A punto de cumplirse veinte años sin Rocío Jurado, la familia ha lanzado un homenaje musical con una ausencia: Rocío Carrasco no está.
Chayo Mohedano, su sobrina, ha presentado una canción —’Maestra de emociones’— donde casi todos los familiares susurran un ‘te quiero’ al final. Todos menos la hija de la artista.
El tema es un recorrido por la admiración que Chayo sintió desde niña por su tía, a quien define como ‘maestra de emociones’. Una letra que habla de consejos, de trajes de volantes y de un cariño que no se ha apagado en estas dos décadas.
Un ‘te quiero’ colectivo que se quedó sin una voz crucial
En la grabación se escucha a Rosario Mohedano, a la propia Chayo y a otros miembros del clan Jurado repitiendo ‘te quiero, te quiero’ al final de la canción. Un gesto que pretendía ser la foto de familia perfecta para conmemorar el vigésimo aniversario de la muerte de Rocío Jurado, pero que se ha quedado incompleta. Y no por casualidad.
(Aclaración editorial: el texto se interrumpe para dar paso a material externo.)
import Summits.BirchSwinnertonDyer.BirchSwinnertonDyer.Theorems.ByReductionTypeAtTwoGoodOrdTowerControlLayerEP
import HarnessLib

set_option linter.dupNamespace false -- `…BirchSwinnertonDyer.BirchSwinnertonDyer…` is the cell's nested layout (D-0017)
set_option autoImplicit false

/-!
# Greenberg LNM 1716 Lemma 3.4 at the layers `n ≥ 1`, brick 1: the EXACT Euler–Poincaré count over an open subgroup
# (`#M_Γ^H(M) = #M^{[Γ:H]}`, so Tate's formula over `H` has the exact constant `#(𝒪_F / #M^{[Γ:H]})`)

Seat `bsd-inputs-k4-p1` (gen 6; LADDER-BSD D-0154 KEY (147)(f) «prove the printed input», row 1 K4 INPUTS; Greenberg
1999), `--supports stmt-BirchSwinnertonDyer-20309`. THEOREMS ONLY (no definition, no named fact, no `sorry`).

Purpose: the tree carries Greenberg's Lemma 3.4 over `ℚ` at EVERY layer as the NAMED FACT
`Greenberg1999.lemma34_natCard_localTowerKerPrimary_eq_rat` (`#𝒦_{v,n}[p^∞] = (p^{ord_p #Ẽ(𝔽_p)})²`); gen 5 proved the layer
`n = 0` (`InputsGreenbergLemma34.lemma34_rat_zero`), cell bsd-2adic proved the BOUNDEDNESS at every layer
(`GoodOrdTower.exists_natCard_localTowerKerPrimary_le`). The exact count at the layers needs every inequality of the
bsd-2adic chain as an equality. Cell bsd-2adic's BRICK F (`GoodOrdTower.natCard_one_restrict_le_of_localEP`) is Tate's
formula over an open `H ≤ Γ_F` by Shapiro with the induced module's order only BOUNDED, `p^m = #M_Γ^H(M) ≤ #M^{[Γ:H]}`
(an induced function is determined by its values at coset representatives). Here the evaluation at the inverses of a
system of representatives is shown to be a BIJECTION (Serre I §2.5: `M_G^H(A) ≅ ∏_{G/H} A` as groups), giving the exact
constant:

* `natCard_coindModule_eq_pow` — `G` compact, `S ≤ G` open, `A` finite discrete: `#M_G^S(A) = #A^{[G:S]}`.
* `natCard_one_restrict_eq_of_localEP` — `F` a non-archimedean local field of characteristic `0` with Tate's formula
  (`localEulerPoincareCharacteristic F`, a tree THEOREM: `localEulerPoincareCharacteristic_holds`), `H ≤ Γ_F` open normal,
  `M` finite discrete `p`-primary: `#H¹(H, M) = #M^H · #H²(H, M) · #(𝒪_F / p^m)` with `p^m = #M^{[Γ_F:H]}` EXACTLY.

HONEST FRAMING: group-cohomology bookkeeping (TOOL theorems); closes nothing; no summit statement is proved; BSD is not
proved by any of this.

References: [SerreGaloisCohomology1997] I §2.5 (induced modules, Prop. 10); [MilneADT2006] I Thm. 2.8.
-/

noncomputable section

open scoped Classical

universe u

namespace Summit.BirchSwinnertonDyer.BirchSwinnertonDyer.Theorems.InputsGreenbergLemma34Layer

open CategoryTheory Field Literature.NumberTheory.GaloisRepresentations _root_.TopRep _root_.ContRepresentation
  _root_.ContinuousCohomology Literature.NumberTheory.GaloisRepresentations.DiscreteGaloisModule ValuativeRel
  Summit.BirchSwinnertonDyer.BirchSwinnertonDyer.Theorems.GoodOrdTower

/-- **`#M_G^S(A) = #A^{[G:S]}`** for a compact group `G`, an open subgroup `S` and a finite discrete `S`-module `A`: the map
`a* ↦ (c ↦ a*(c̃⁻¹))` (`c̃ = c.out`, `c ∈ G/S`, so that the `c̃⁻¹` represent the right cosets `S x`) is a bijection from the
induced module onto the functions `G/S → A`; its inverse sends `v` to `x ↦ s_x · v(c_x)` with `c_x = x⁻¹ S` and
`s_x = x c̃_x ∈ S`, continuous because `G/S` is discrete. [cite: SerreGaloisCohomology1997, I §2.5] -/
theorem natCard_coindModule_eq_pow {G : Type u} [Group G] [TopologicalSpace G] [IsTopologicalGroup G] [CompactSpace G]
    (S : Subgroup G) (hSo : IsOpen (S : Set G))
    {A : Type u} [AddCommGroup A] [TopologicalSpace A] [DiscreteTopology A] [Finite A]
    (σ : ContinuousRep S ℤ A) :
    Nat.card (coindModule σ) = Nat.card A ^ S.index := by
  haveI : DiscreteTopology (G ⧸ S) := QuotientGroup.discreteTopology hSo
  haveI : Finite (G ⧸ S) := finite_of_compact_of_discrete
  -- the representative data: `c_x = x⁻¹ S`, `s_x = x · c̃_x ∈ S`, `x = s_x c̃_x⁻¹`
  have hsS : ∀ x : G, x * (QuotientGroup.mk x⁻¹ : G ⧸ S).out ∈ S := fun x ↦ by
    have hc : ((QuotientGroup.mk x⁻¹ : G ⧸ S).out)⁻¹ * x⁻¹ ∈ S := by
      rw [← QuotientGroup.eq, QuotientGroup.out_eq']
    have h := S.inv_mem hc
    rwa [mul_inv_rev, inv_inv, inv_inv] at h
  let sx : G → S := fun x ↦ ⟨x * (QuotientGroup.mk x⁻¹ : G ⧸ S).out, hsS x⟩
  have hsx : ∀ x : G, ((sx x : S) : G) = x * (QuotientGroup.mk x⁻¹ : G ⧸ S).out := fun _ ↦ rfl
  -- two points in the same right coset: `y x⁻¹ ∈ S ⇒ c_y = c_x` and `s_y = (y x⁻¹) s_x`
  have hmk : ∀ x y : G, y * x⁻¹ ∈ S → (QuotientGroup.mk y⁻¹ : G ⧸ S) = QuotientGroup.mk x⁻¹ := fun x y h ↦ by
    rw [QuotientGroup.eq, inv_inv]; exact h
  have hsxy : ∀ (x y : G) (h : y * x⁻¹ ∈ S), sx y = ⟨y * x⁻¹, h⟩ * sx x := fun x y h ↦ by
    refine Subtype.ext ?_
    rw [Subgroup.coe_mul, hsx, hsx, hmk x y h, ← mul_assoc, inv_mul_cancel_right]
  let Φ : coindModule σ → (G ⧸ S → A) := fun f c ↦ (f : C(G, A)) c.out⁻¹
  have hΦinj : Function.Injective Φ := by
    intro f f' hff'
    refine Subtype.ext (ContinuousMap.ext fun x ↦ ?_)
    have hx : x = (x * (QuotientGroup.mk x⁻¹ : G ⧸ S).out) * ((QuotientGroup.mk x⁻¹ : G ⧸ S).out)⁻¹ := by
      rw [mul_inv_cancel_right]
    have key : ∀ g : coindModule σ, (g : C(G, A)) x =
        σ (sx x) ((g : C(G, A)) ((QuotientGroup.mk x⁻¹ : G ⧸ S).out)⁻¹) := fun g ↦ by
      have h := (mem_coind_iff σ (g : C(G, A))).1 g.2 (sx x) ((QuotientGroup.mk x⁻¹ : G ⧸ S).out)⁻¹
      rw [hsx, ← hx] at h
      exact h
    rw [key f, key f']
    exact congrArg _ (congrFun hff' (QuotientGroup.mk x⁻¹))
  have hΦsurj : Function.Surjective Φ := by
    intro v
    -- the candidate function `x ↦ s_x · v(c_x)` and its local constancy
    let f₀ : G → A := fun x ↦ σ (sx x) (v (QuotientGroup.mk x⁻¹))
    have hf₀eq : ∀ x : G, f₀ x = σ (sx x) (v (QuotientGroup.mk x⁻¹)) := fun _ ↦ rfl
    have hshift : ∀ (x y : G) (h : y * x⁻¹ ∈ S), f₀ y = σ ⟨y * x⁻¹, h⟩ (f₀ x) := fun x y h ↦ by
      rw [hf₀eq, hf₀eq, hsxy x y h, map_mul, hmk x y h]
      rfl
    have hf₀ : Continuous f₀ := by
      refine ((IsLocallyConstant.iff_eventually_eq f₀).2 fun x ↦ ?_).continuous
      -- the stabiliser of `f₀ x` in `S` is open, and so is its translate `{y : y x⁻¹ ∈ Stab}`
      let T : Set S := (fun s : S ↦ σ s (f₀ x)) ⁻¹' {f₀ x}
      have hTo : IsOpen T := (isOpen_discrete _).preimage (σ.continuous_apply_left (f₀ x))
      have hT'o : IsOpen (Subtype.val '' T : Set G) := hSo.isOpenMap_subtype_val _ hTo
      let U : Set G := (fun y : G ↦ y * x⁻¹) ⁻¹' (Subtype.val '' T)
      have hUo : IsOpen U := hT'o.preimage (continuous_mul_const x⁻¹)
      have hxU : x ∈ U := by
        refine ⟨1, ?_, ?_⟩
        · change σ 1 (f₀ x) = f₀ x
          rw [map_one]; rfl
        · change ((1 : S) : G) = x * x⁻¹
          rw [mul_inv_cancel]; rfl
      refine Filter.eventually_of_mem (hUo.mem_nhds hxU) fun y hy ↦ ?_
      obtain ⟨s, hsT, hs⟩ := hy
      change (s : G) = y * x⁻¹ at hs
      have hyx : y * x⁻¹ ∈ S := by rw [← hs]; exact s.2
      have hs' : s = ⟨y * x⁻¹, hyx⟩ := Subtype.ext hs
      rw [hshift x y hyx, ← hs']
      exact hsT
    let f : C(G, A) := ⟨f₀, hf₀⟩
    have hfmem : f ∈ coindModule σ := by
      rw [mem_coind_iff]
      intro s x
      change f₀ ((s : G) * x) = σ s (f₀ x)
      have h : (s : G) * x * x⁻¹ ∈ S := by rw [mul_inv_cancel_right]; exact s.2
      rw [hshift x ((s : G) * x) h]
      congr 1
      exact congrArg σ (Subtype.ext (by change (s : G) * x * x⁻¹ = s; rw [mul_inv_cancel_right]))
    refine ⟨⟨f, hfmem⟩, funext fun c ↦ ?_⟩
    change f₀ c.out⁻¹ = v c
    have hc : (QuotientGroup.mk (c.out⁻¹)⁻¹ : G ⧸ S) = c := by rw [inv_inv, QuotientGroup.out_eq']
    have h1 : sx c.out⁻¹ = 1 := Subtype.ext (by rw [hsx, hc, inv_mul_cancel]; rfl)
    rw [hf₀eq, h1, map_one, hc]
    rfl
  rw [Nat.card_eq_of_bijective Φ ⟨hΦinj, hΦsurj⟩, Nat.card_fun, Subgroup.index]

set_option maxHeartbeats 800000 in
/-- **Tate's Euler–Poincaré formula over an open subgroup with the EXACT constant.** `F` a non-archimedean local field of
characteristic `0` satisfying `localEulerPoincareCharacteristic F` (a tree theorem), `H ≤ Γ_F` open and normal, `M` a finite
discrete `p`-primary `Γ_F`-module: `H¹(H, M)`, `H²(H, M)` are finite and
`#H¹(H, M) = #M^H · #H²(H, M) · #(𝒪_F / p^m)` where `p^m = #M^{[Γ_F : H]}` (`= #M_Γ^H(M)`,
`natCard_coindModule_eq_pow`). Same proof as cell bsd-2adic's `natCard_one_restrict_le_of_localEP` (Tate for the induced
module, Shapiro in degrees `0,1,2`) with the bound replaced by the exact order.
[cite: MilneADT2006, I §2 Thm. 2.8] [cite: SerreGaloisCohomology1997, I §2.5 Prop. 10] -/
theorem natCard_one_restrict_eq_of_localEP (F : Type u) [Field F] [ValuativeRel F] [TopologicalSpace F]
    [IsNonarchimedeanLocalField F] [CharZero F] (hEP : localEulerPoincareCharacteristic F)
    (H : Subgroup (absoluteGaloisGroup F)) [H.Normal] (hHo : IsOpen (H : Set (absoluteGaloisGroup F)))
    {M : Type u} [AddCommGroup M] [TopologicalSpace M] [DiscreteTopology M] [Finite M]
    (ρ : ContinuousRep (absoluteGaloisGroup F) ℤ M) {p : ℕ} [Fact p.Prime] (hM : IsPrimaryTorsion p M) :
    Finite (continuousCohomology 1 (ρ.restrict (subgroupIncl H)).toTopRep) ∧
      Finite (continuousCohomology 2 (ρ.restrict (subgroupIncl H)).toTopRep) ∧
      ∃ m : ℕ, p ^ m = Nat.card M ^ H.index ∧
        Nat.card (continuousCohomology 1 (ρ.restrict (subgroupIncl H)).toTopRep) =
          Nat.card (ρ.restrict (subgroupIncl H)).toTopRep.ρ.invariants *
            Nat.card (continuousCohomology 2 (ρ.restrict (subgroupIncl H)).toTopRep) *
            Nat.card (𝒪[F] ⧸ Ideal.span {((p ^ m : ℕ) : 𝒪[F])}) := by
  -- adapted from Summits/.../Theorems/ByReductionTypeAtTwoGoodOrdTowerControlLayerEP.lean (cell bsd-2adic, BRICK F)
  let Γ := absoluteGaloisGroup F
  haveI : CompactSpace Γ := absoluteGaloisGroup_compactSpace F
  haveI hHc : IsClosed (H : Set Γ) := Subgroup.isClosed_of_isOpen _ hHo
  haveI : DiscreteTopology (Γ ⧸ H) := QuotientGroup.discreteTopology hHo
  haveI : Finite (Γ ⧸ H) := finite_of_compact_of_discrete
  haveI : CompactSpace H := compactSpace_of_isClosed_subgroup (S := H)
  let σ : ContinuousRep H ℤ M := ρ.restrict (subgroupIncl H)
  haveI : DiscreteTopology (coindModule σ) := discreteTopology_coind σ
  haveI : Finite (coindModule σ) := finite_coindModule F H ρ
  -- Tate's formula for the induced module
  obtain ⟨hf1, hf2, hEPX⟩ := hEP (coindRep σ)
  haveI := hf1
  haveI := hf2
  -- Shapiro in degrees `0`, `1`, `2`
  have e1 := shapiroEquiv H ρ 0
  have e2 := shapiroEquiv H ρ 1
  have e0 := invariantsCoindEquiv H ρ
  have hf1' : Finite (continuousCohomology 1 σ.toTopRep) := Finite.of_equiv _ e1
  have hf2' : Finite (continuousCohomology 2 σ.toTopRep) := Finite.of_equiv _ e2
  refine ⟨hf1', hf2', ?_⟩
  -- `#M_Γ^H(M) = p^m = #M^{[Γ:H]}`
  obtain ⟨m, hm⟩ := exists_card_eq_prime_pow (p := p) (coindModule σ) (isPrimaryTorsion_coind σ hM)
  have heq : Nat.card (coindModule σ) = Nat.card M ^ H.index := natCard_coindModule_eq_pow H hHo σ
  refine ⟨m, hm ▸ heq, ?_⟩
  rw [← Nat.card_congr e1, ← Nat.card_congr e2, ← Nat.card_congr e0, ← hEPX, hm]

end Summit.BirchSwinnertonDyer.BirchSwinnertonDyer.Theorems.InputsGreenbergLemma34Layer

end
Para quien no conozca la trayectoria de la artista, su legado musical sigue siendo el punto de partida de cualquier homenaje. Pero la ausencia de la hija de ‘la más grande’ deja una nota amarga.
Veinte años de distancia entre madre e hija
Rocío Carrasco no ha querido participar. No es noticia: las dos décadas transcurridas desde que falleció ‘la más grande’ no han servido para cerrar heridas. La distancia entre la hija y el resto de la familia Jurado, especialmente con su prima Chayo y su tía Rosario Mohedano, se ha convertido en una de las fracturas más crónicas del corazón patrio. Durante estas dos décadas Carrasco no ha hecho amago de tender puentes.
Las famosas docuseries de la propia Carrasco en Telecinco pusieron sobre la mesa los motivos del desencuentro, y cada nuevo gesto público —como este homenaje— reabre la carpeta sin que nadie espere un final feliz.
Una historia que no sorprende (pero que siempre vende)
Que Rocío Carrasco se descuelgue de un acto familiar es ya casi un género en sí mismo. En 2022, cuando se estrenó el documental de su vida, la brecha se hizo abismo. Hoy, con la excusa de una canción, el guion se repite: la familia Mohedano se une en un acto de cariño público y Carrasco prefiere el silencio. La pregunta no es por qué no participa, sino cuánto rédito mediático saca cada parte de esta coreografía tan repetida. El homenaje musical, bonito y emotivo, se queda a medio gas sin la presencia de la heredera directa del legado de Rocío Jurado. Ironías de la vida: la misma voz que más podría aportar al recuerdo es la que lleva veinte años callada.
El Termómetro de Cotilleo
- 🌡️ Nivel de drama: 7/10. No hay grito ni portada, pero el silencio es lo que más duele en esta familia.
- 🏆 Quién gana, quién pierde: Gana Chayo Mohedano, que se lleva el foco con un homenaje bonito. Pierde, por supuesto, la posibilidad de una reconciliación que parece cada día más lejana.
- 🔮 ¿Habrá réplica o exclusiva pronto?: Difícil. Carrasco no va a contestar y la familia tampoco va a volver a tenderle la mano. El silencio, por ahora, seguirá siendo la banda sonora.